Saturday July 18, 2009
Mechanizing the Path to Ruby 1.9In What do we need to get on Ruby 1.9?, Yehuda Katz says he thinks it's time to get serious about migrating the Ruby community to Ruby 1.9. He then asks for specific information on show-stoppers: gems, plugins, tools, and such that don't yet work on Ruby 1.9. His request has already resulted in a lot of opinions and anecdotal evidence, but I think there is a fairly obvious way to get better information.
The basic idea is that we should create and use mechanized tools to help in assessing and tracking infrastructure dependencies and Ruby 1.9 compatibility issues. This involves harvesting and analyzing information, as discussed below, but it's just "a simple matter of software" (:-). Specifically, it doesn't appear to require any Computer Science breakthroughs or even a great deal of new code.
Step one is to inventory the major archives of Ruby code and analyze their dependencies. RubyGems makes this pretty easy. Gem servers commonly provide YAML snapshots of Gem-related metadata (generated by "gem generate_index"). GitHub and RubyForge, for example, provide http://gems.github.com/yaml and http://gems.rubyforge.org/yaml. These (large :) pages contain everything we need to generate Gem dependency graphs.
It may be a bit more work, but we can also get the same sort of information for plugins, tools, etc. So, we should be able to work out a relatively complete graph of Ruby infrastructure dependencies. This, by itself, would be quite useful to have.
For example, by knowing how many items (eg, Gems) depend on a given item, we can estimate how critical the item is to the ecosystem (Google's PageRank algorithm uses a variation on this technique). Fortunately, we don't have to content with the effects of search engine optimization and such, but we still have to consider global popularity. If an item is used by a number of other items, but few apps use any of them, it may not be all that critical.
Step two is to run each item's test suite, finding out which tests exhibit Ruby 1.9-specific problems. This is a much bigger step, for a variety of reasons. Let's look at some of them...
Step three is to present the information in a digestible and useful fashion. Ideally, we'd be able to get reports on the overall situation, showing us which issues are the most critical to resolve. Follow-up reports, allowing us to "drill down" into particular questions, would also be useful.

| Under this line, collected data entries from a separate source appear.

/-- The one-site convolution with a weight and an isometric transport:
`∫dθ t_γ(x − w•uθ) t_β(θ − c) = t_{γβ/(β + w²γ)}(x − w•uc)`. [cite: Balaban1982Higgs1, (2.12) p.609] -/
theorem integral_rtKernel_sub_smul_mul_rtKernel_sub {γ β : ℝ} (hγ : 0 < γ) (hβ : 0 < β) (w : ℝ)
    (u : V ≃ₗᵢ[ℝ] V) (x c : V) :
    ∫ θ : V, rtKernel γ (x - w • u θ) * rtKernel β (θ - c)
      = rtKernel (γ * β / (β + w ^ 2 * γ)) (x - w • u c) := by
  rcases eq_or_ne w 0 with rfl | hw
  · simp only [zero_smul, sub_zero, zero_pow two_ne_zero, zero_mul, add_zero]
    rw [integral_const_mul, integral_rtKernel_sub hβ, mul_one, mul_div_assoc, div_self hβ.ne', mul_one]
  -- step (i): θ ↦ uθ (measure preserving)
  have hme : MeasurableEmbedding (u : V → V) := u.toContinuousLinearEquiv.toHomeomorph.measurableEmbedding
  have h1 : ∫ θ : V, rtKernel γ (x - w • u θ) * rtKernel β (θ - c)
      = ∫ θ' : V, rtKernel γ (x - w • θ') * rtKernel β (θ' - u c) := by
    have hc := u.measurePreserving.integral_comp hme
      (fun θ' => rtKernel γ (x - w • θ') * rtKernel β (θ' - u c))
    rw [← hc]
    congr 1
    funext θ
    rw [← map_sub, rtKernel_isometry]
  -- step (ii): θ' ↦ w•θ'
  set g : V → ℝ := fun z => rtKernel γ (x - z) * rtKernel β (w⁻¹ • z - u c) with hg
  have h2 : ∫ θ' : V, rtKernel γ (x - w • θ') * rtKernel β (θ' - u c) = ∫ θ' : V, g (w • θ') := by
    congr 1
    funext θ'
    simp only [hg, inv_smul_smul₀ hw]
  have h3 : ∫ θ' : V, g (w • θ') = |(w ^ Module.finrank ℝ V)⁻¹| • ∫ z, g z :=
    Measure.integral_comp_smul volume g w
  have hβ' : 0 < β / w ^ 2 := div_pos hβ (by positivity)
  have h4 : ∀ z : V, g z = |w| ^ Module.finrank ℝ V *
      (rtKernel γ (x - z) * rtKernel (β / w ^ 2) (z - w • u c)) := by
    intro z
    simp only [hg]
    have e1 : w⁻¹ • z - u c = w⁻¹ • (z - w • u c) := by rw [smul_sub, inv_smul_smul₀ hw]
    have e3 := rtKernel_mul_sq hβ.le w⁻¹ (z - w • u c)
    have e4 : rtKernel β (w⁻¹ • (z - w • u c))
        = |w| ^ Module.finrank ℝ V * rtKernel (β / w ^ 2) (z - w • u c) := by
      rw [show β / w ^ 2 = β * w⁻¹ ^ 2 by rw [inv_pow, div_eq_mul_inv], e3, ← mul_assoc,
        abs_inv, inv_pow, mul_inv_cancel₀ (pow_ne_zero _ (abs_ne_zero.mpr hw)), one_mul]
    rw [e1, e4]
    ring
  have h5 : ∫ z, g z = |w| ^ Module.finrank ℝ V *
      rtKernel (γ * (β / w ^ 2) / (γ + β / w ^ 2)) (x - w • u c) := by
    simp_rw [h4]
    rw [integral_const_mul, integral_rtKernel_sub_mul_rtKernel_sub hγ hβ' x (w • u c)]
  have h6 : γ * (β / w ^ 2) / (γ + β / w ^ 2) = γ * β / (β + w ^ 2 * γ) := by
    field_simp
    ring
  rw [h1, h2, h3, h5, h6, smul_eq_mul, ← mul_assoc, abs_inv, abs_pow,
    inv_mul_cancel₀ (pow_ne_zero _ (abs_ne_zero.mpr hw)), one_mul]
/-- **The trivial bound for the squarefree remainder sums at height `t ≤ x`** (used below
`t < x^{1−ε/2}`, where the level of distribution at `t` does not reach the moduli): for
`1 ≤ t ≤ x` and `Q ≤ x + 1`,
`∑_{q < Q, q squarefree} |R_q(t)| ≤ ∑_{n ≤ t} a_n τ(n) + t ∑_{q ≤ x} |μ(q)| g(q)
  ≤ t (2 √(K_c C_τ (log x)^{C_c} (log x)^8) + 3K log x)`
by Cauchy–Schwarz with `∑_{n≤t} a_n² ≤ K_c t (log t)^{C_c}`, `∑_{n ≤ t} τ(n)² ≤ C_τ t (log t)^8`,
and `sum_rough_abs_moebius_mul_density_le` (with `z = 2`). [folklore] -/
theorem remainderSum_trivial_le (A : SieveSequence) {K : ℝ} (hK : HasSieveDimension A.density 1 K)
    (hsize : ∀ x, A.size x = x) {x : ℝ} (hx : 2 ≤ x) {Q : ℕ} (hQ : ((Q : ℕ) : ℝ) ≤ x + 1)
    {Kc Cc Cτ : ℝ} (hKc : 0 < Kc) (hCc : 0 ≤ Cc) (hCτ : 0 < Cτ)
    (hcr : ∀ u : ℝ, 2 ≤ u → ∑ n ∈ Ioc 0 ⌊u⌋₊, A.a n ^ 2 ≤ Kc * u * Real.log u ^ Cc)
    (hτ : ∀ u : ℝ, 2 ≤ u →
      ∑ n ∈ Icc 1 ⌊u⌋₊, (σ 0 n : ℝ) ^ 2 ≤ Cτ * u * Real.log u ^ (2 ^ (2 + 1)))
    {t : ℕ} (ht1 : 1 ≤ t) (htx : (t : ℝ) ≤ x) :
    ∑ q ∈ (Ico 1 Q).filter Squarefree, |A.remainder q (t : ℝ)| ≤
      t * (2 * Real.sqrt (Kc * Cτ * Real.log x ^ Cc * Real.log x ^ (2 ^ (2 + 1))) +
        3 * K * Real.log x) := by
  set S := (Ico 1 Q).filter Squarefree with hS
  set L := Real.log x with hL
  have hx0 : 0 < x := by linarith
  have hx1 : 1 < x := by linarith
  have hlog2 : 0 < Real.log 2 := Real.log_pos one_lt_two
  have hL2 : Real.log 2 ≤ L := Real.log_le_log two_pos hx
  have hL0 : 0 < L := hlog2.trans_le hL2
  have ht0 : (0 : ℝ) < t := by exact_mod_cast ht1
  have hK1 : 1 ≤ K := hK.one_le
  have hg0 : ∀ p : ℕ, p.Prime → 0 ≤ A.density p := fun p hp => (hK.1 p hp).1
  -- `|R_q(t)| ≤ A_q(t) + |g(q)| t`
  have hRq : ∀ q ∈ S, |A.remainder q (t : ℝ)| ≤
      (∑ n ∈ Ioc 0 t, if q ∣ n then A.a n else 0) + |(μ q : ℝ)| * A.density q * t := by
    intro q hq
    have hqsf : Squarefree q := (Finset.mem_filter.mp hq).2
    have hgq : 0 ≤ A.density q := by
      rw [BetaSieve.map_eq_prod_primeFactors A.density_mult hqsf]
      exact Finset.prod_nonneg fun p hp => hg0 p (Nat.prime_of_mem_primeFactors hp)
    have hμq : |(μ q : ℝ)| = 1 := by
      rw [ArithmeticFunction.moebius_apply_of_squarefree hqsf]; push_cast
      rw [abs_pow, abs_neg, abs_one, one_pow]
    rw [SieveSequence.remainder, SieveSequence.congrSum, hsize, Nat.floor_natCast,
      Finset.sum_filter, hμq, one_mul]
    have hA0 : 0 ≤ ∑ n ∈ Ioc 0 t, if q ∣ n then A.a n else 0 :=
      Finset.sum_nonneg fun n _ => by split_ifs; exacts [A.a_nonneg n, le_rfl]
    calc |(∑ n ∈ Ioc 0 t, if q ∣ n then A.a n else 0) - A.density q * t|
        ≤ |∑ n ∈ Ioc 0 t, if q ∣ n then A.a n else 0| + |A.density q * t| := abs_sub _ _
      _ = (∑ n ∈ Ioc 0 t, if q ∣ n then A.a n else 0) + A.density q * t := by
          rw [abs_of_nonneg hA0, abs_of_nonneg (mul_nonneg hgq ht0.le)]
  -- the first part: `∑_q A_q(t) ≤ ∑_n a_n τ(n)`
  have hpart1 : ∑ q ∈ S, (∑ n ∈ Ioc 0 t, if q ∣ n then A.a n else 0) ≤
      ∑ n ∈ Ioc 0 t, A.a n * (σ 0 n : ℝ) := by
    rw [Finset.sum_comm]
    refine Finset.sum_le_sum fun n hn => ?_
    have hn0 : n ≠ 0 := (Finset.mem_Ioc.mp hn).1.ne'
    rw [Finset.sum_ite, Finset.sum_const_zero, add_zero, Finset.sum_const, nsmul_eq_mul, mul_comm]
    refine mul_le_mul_of_nonneg_left ?_ (A.a_nonneg n)
    rw [ArithmeticFunction.sigma_zero_apply]
    exact_mod_cast Finset.card_le_card (fun q hq => Nat.mem_divisors.mpr
      ⟨(Finset.mem_filter.mp hq).2, hn0⟩)
  -- the two second-moment bounds at height `t`
  have hsq1 : ∑ n ∈ Ioc 0 t, A.a n ^ 2 ≤ 2 * Kc * t * L ^ Cc := by
    rcases lt_or_ge t 2 with ht2 | ht2
    · have ht1' : t = 1 := by omega
      subst ht1'
      have hsub : Ioc 0 1 ⊆ Ioc 0 ⌊(2 : ℝ)⌋₊ := by
        intro n hn; rw [Finset.mem_Ioc] at hn ⊢
        have : ⌊(2 : ℝ)⌋₊ = 2 := by norm_num
        rw [this]; omega
      calc ∑ n ∈ Ioc 0 1, A.a n ^ 2 ≤ ∑ n ∈ Ioc 0 ⌊(2 : ℝ)⌋₊, A.a n ^ 2 :=
            Finset.sum_le_sum_of_subset_of_nonneg hsub fun n _ _ => sq_nonneg _
        _ ≤ Kc * 2 * Real.log 2 ^ Cc := hcr 2 le_rfl
        _ ≤ Kc * 2 * L ^ Cc := by gcongr
        _ = 2 * Kc * ((1 : ℕ) : ℝ) * L ^ Cc := by push_cast; ring
    · have ht2' : (2 : ℝ) ≤ t := by exact_mod_cast ht2
      have h := hcr t ht2'
      rw [Nat.floor_natCast] at h
      have hlogt : Real.log t ≤ L := Real.log_le_log (by linarith) htx
      have hlogt0 : 0 ≤ Real.log t := Real.log_nonneg (by linarith)
      calc ∑ n ∈ Ioc 0 t, A.a n ^ 2 ≤ Kc * t * Real.log t ^ Cc := h
        _ ≤ Kc * t * L ^ Cc := by gcongr
        _ ≤ 2 * Kc * t * L ^ Cc := by
            have : 0 ≤ Kc * t * L ^ Cc := by positivity
            linarith
  have hsq2 : ∑ n ∈ Ioc 0 t, (σ 0 n : ℝ) ^ 2 ≤ 2 * Cτ * t * L ^ (2 ^ (2 + 1)) := by
    have hIoc : Ioc 0 t = Icc 1 t := rfl
    rcases lt_or_ge t 2 with ht2 | ht2
    · have ht1' : t = 1 := by omega
      subst ht1'
      have hsub : Ioc 0 1 ⊆ Icc 1 ⌊(2 : ℝ)⌋₊ := by
        intro n hn; rw [Finset.mem_Ioc] at hn; rw [Finset.mem_Icc]
        have : ⌊(2 : ℝ)⌋₊ = 2 := by norm_num
        rw [this]; omega
      calc ∑ n ∈ Ioc 0 1, (σ 0 n : ℝ) ^ 2 ≤ ∑ n ∈ Icc 1 ⌊(2 : ℝ)⌋₊, (σ 0 n : ℝ) ^ 2 :=
            Finset.sum_le_sum_of_subset_of_nonneg hsub fun n _ _ => sq_nonneg _
        _ ≤ Cτ * 2 * Real.log 2 ^ (2 ^ (2 + 1)) := hτ 2 le_rfl
        _ ≤ Cτ * 2 * L ^ (2 ^ (2 + 1)) := by gcongr
        _ = 2 * Cτ * ((1 : ℕ) : ℝ) * L ^ (2 ^ (2 + 1)) := by push_cast; ring
    · have ht2' : (2 : ℝ) ≤ t := by exact_mod_cast ht2
      have h := hτ t ht2'
      rw [Nat.floor_natCast, ← hIoc] at h
      have hlogt : Real.log t ≤ L := Real.log_le_log (by linarith) htx
      have hlogt0 : 0 ≤ Real.log t := Real.log_nonneg (by linarith)
      calc ∑ n ∈ Ioc 0 t, (σ 0 n : ℝ) ^ 2 ≤ Cτ * t * Real.log t ^ (2 ^ (2 + 1)) := h
        _ ≤ Cτ * t * L ^ (2 ^ (2 + 1)) := by gcongr
        _ ≤ 2 * Cτ * t * L ^ (2 ^ (2 + 1)) := by
            have : 0 ≤ Cτ * t * L ^ (2 ^ (2 + 1)) := by positivity
            linarith
  have hCS : ∑ n ∈ Ioc 0 t, A.a n * (σ 0 n : ℝ) ≤
      2 * t * Real.sqrt (Kc * Cτ * L ^ Cc * L ^ (2 ^ (2 + 1))) := by
    refine (sum_mul_le_sqrt_mul A.a (fun n => (σ 0 n : ℝ)) t).trans ?_
    have hprod : (∑ n ∈ Ioc 0 t, A.a n ^ 2) * ∑ n ∈ Ioc 0 t, (σ 0 n : ℝ) ^ 2 ≤
        (2 * t) ^ 2 * (Kc * Cτ * L ^ Cc * L ^ (2 ^ (2 + 1))) := by
      calc (∑ n ∈ Ioc 0 t, A.a n ^ 2) * ∑ n ∈ Ioc 0 t, (σ 0 n : ℝ) ^ 2
          ≤ (2 * Kc * t * L ^ Cc) * (2 * Cτ * t * L ^ (2 ^ (2 + 1))) :=
            mul_le_mul hsq1 hsq2 (Finset.sum_nonneg fun n _ => sq_nonneg _) (by positivity)
        _ = (2 * t) ^ 2 * (Kc * Cτ * L ^ Cc * L ^ (2 ^ (2 + 1))) := by ring
    calc Real.sqrt ((∑ n ∈ Ioc 0 t, A.a n ^ 2) * ∑ n ∈ Ioc 0 t, (σ 0 n : ℝ) ^ 2)
        ≤ Real.sqrt ((2 * t) ^ 2 * (Kc * Cτ * L ^ Cc * L ^ (2 ^ (2 + 1)))) :=
          Real.sqrt_le_sqrt hprod
      _ = 2 * t * Real.sqrt (Kc * Cτ * L ^ Cc * L ^ (2 ^ (2 + 1))) := by
          rw [Real.sqrt_mul (sq_nonneg _), Real.sqrt_sq (by positivity)]
  -- the second part: `∑_q |μ(q)| g(q) ≤ 2K log x / log 2 ≤ 3K L`
  have hpart2 : ∑ q ∈ S, |(μ q : ℝ)| * A.density q ≤ 3 * K * L := by
    have hsub : S ⊆ (Ioc 0 ⌊x⌋₊).filter (fun d : ℕ => d.Coprime (primesProdBelow 2)) := by
      intro q hq
      obtain ⟨hq, -⟩ := Finset.mem_filter.mp hq
      obtain ⟨hq1, hqQ⟩ := Finset.mem_Ico.mp hq
      rw [Finset.mem_filter, Finset.mem_Ioc, SieveSequence.primesProdBelow_two]
      refine ⟨⟨hq1, Nat.le_floor ?_⟩, Nat.coprime_one_right q⟩
      have : ((q + 1 : ℕ) : ℝ) ≤ Q := by exact_mod_cast hqQ
      push_cast at this; linarith
    have hnn : ∀ q ∈ (Ioc 0 ⌊x⌋₊).filter (fun d : ℕ => d.Coprime (primesProdBelow 2)),
        0 ≤ |(μ q : ℝ)| * A.density q := by
      intro q _
      by_cases hqsf : Squarefree q
      · refine mul_nonneg (abs_nonneg _) ?_
        rw [BetaSieve.map_eq_prod_primeFactors A.density_mult hqsf]
        exact Finset.prod_nonneg fun p hp => hg0 p (Nat.prime_of_mem_primeFactors hp)
      · rw [ArithmeticFunction.moebius_eq_zero_of_not_squarefree hqsf]; simp
    refine (Finset.sum_le_sum_of_subset_of_nonneg hsub fun q hq _ => hnn q hq).trans ?_
    refine (sum_rough_abs_moebius_mul_density_le A hK le_rfl hx).trans ?_
    rw [div_le_iff₀ hlog2]
    have h23 : (2 : ℝ) / 3 ≤ Real.log 2 := by
      have := Real.log_two_gt_d9; norm_num at this ⊢; linarith
    have hKL : 0 ≤ K * L := by positivity
    calc 2 * K * Real.log x = 3 * (K * L) * (2 / 3) := by rw [hL]; ring
      _ ≤ 3 * (K * L) * Real.log 2 := mul_le_mul_of_nonneg_left h23 (by positivity)
      _ = 3 * K * L * Real.log 2 := by ring
  -- assembling
  calc ∑ q ∈ S, |A.remainder q (t : ℝ)|
      ≤ ∑ q ∈ S, ((∑ n ∈ Ioc 0 t, if q ∣ n then A.a n else 0) +
          |(μ q : ℝ)| * A.density q * t) := Finset.sum_le_sum hRq
    _ = ∑ q ∈ S, (∑ n ∈ Ioc 0 t, if q ∣ n then A.a n else 0) +
          t * ∑ q ∈ S, |(μ q : ℝ)| * A.density q := by
        rw [Finset.sum_add_distrib, Finset.mul_sum]
        congr 1
        exact Finset.sum_congr rfl fun q _ => by ring
    _ ≤ 2 * t * Real.sqrt (Kc * Cτ * L ^ Cc * L ^ (2 ^ (2 + 1))) + t * (3 * K * L) :=
        add_le_add (hpart1.trans hCS) (mul_le_mul_of_nonneg_left hpart2 ht0.le)
    _ = t * (2 * Real.sqrt (Kc * Cτ * L ^ Cc * L ^ (2 ^ (2 + 1))) + 3 * K * L) := by ring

It's not clear (to me, at least) what kinds of reports we'll ultimately need. We're dealing with a large amount of highly-interrelated information. Diagramming all of the dependencies (eg, via GraphViz) might be impressive, but isn't going to be useful. Humans aren't all that good at reading complex diagrams. So, we'll need some finer-grained approaches.
Step four is to provide a forum for collaboration. If there's a convenient and well-known place to discuss outstanding issues, more developers may be interested in contributing. Wikipedia and (closer to home) RubySpec are existence proofs for this sort of thing, but building up a "critical mass" of volunteers is non-trivial. Again, some corporate sponsorship might be useful, lending needed credence and visibility.
Dan Kubb suggests that we could adopt some approaches taken by the CPAN (Perl's humongous archive of modules):
When new gems are downloaded, their specs could be run first, with installation only occurring if they pass. This would bring more compatibility issues to light than just blindly installing the gem and finding problems at runtime. Plus, if we provide a nice way for the gem to phone home with the results (after prompting for permission, of course), we could aggregate spec failures someplace, providing gem authors with a lot of information about platform- and version-specific bugs.
I don't know of anyone who is working on this exact project, but there is clearly a lot of existing work that could be leveraged. Harvesting Open Source files and metadata, for example, is far easier than it was in years past. There are also a variety of technologies (eg, Condor, Nanite) that can help in handling scaling issues.
As it happens, I'm already working on a project that harvests and analyzes Ruby code. PARSE (Punish All Ruby Software Equally) is supposed to run MetricFu, YARD, and some home-grown tools on a wide swath of Ruby code. Checking for Ruby 1.9 (and eventually, 2.*) compatibility is an obvious fit.
That said, the Ruby 1.9 migration effort will have its own needs and schedule, so it should have its own tool chain. (Nor do I want Ontiki or PARSE to be on its critical path. :-) However, I'd be more than happy to work with anyone who is interested in crafting such a tool chain.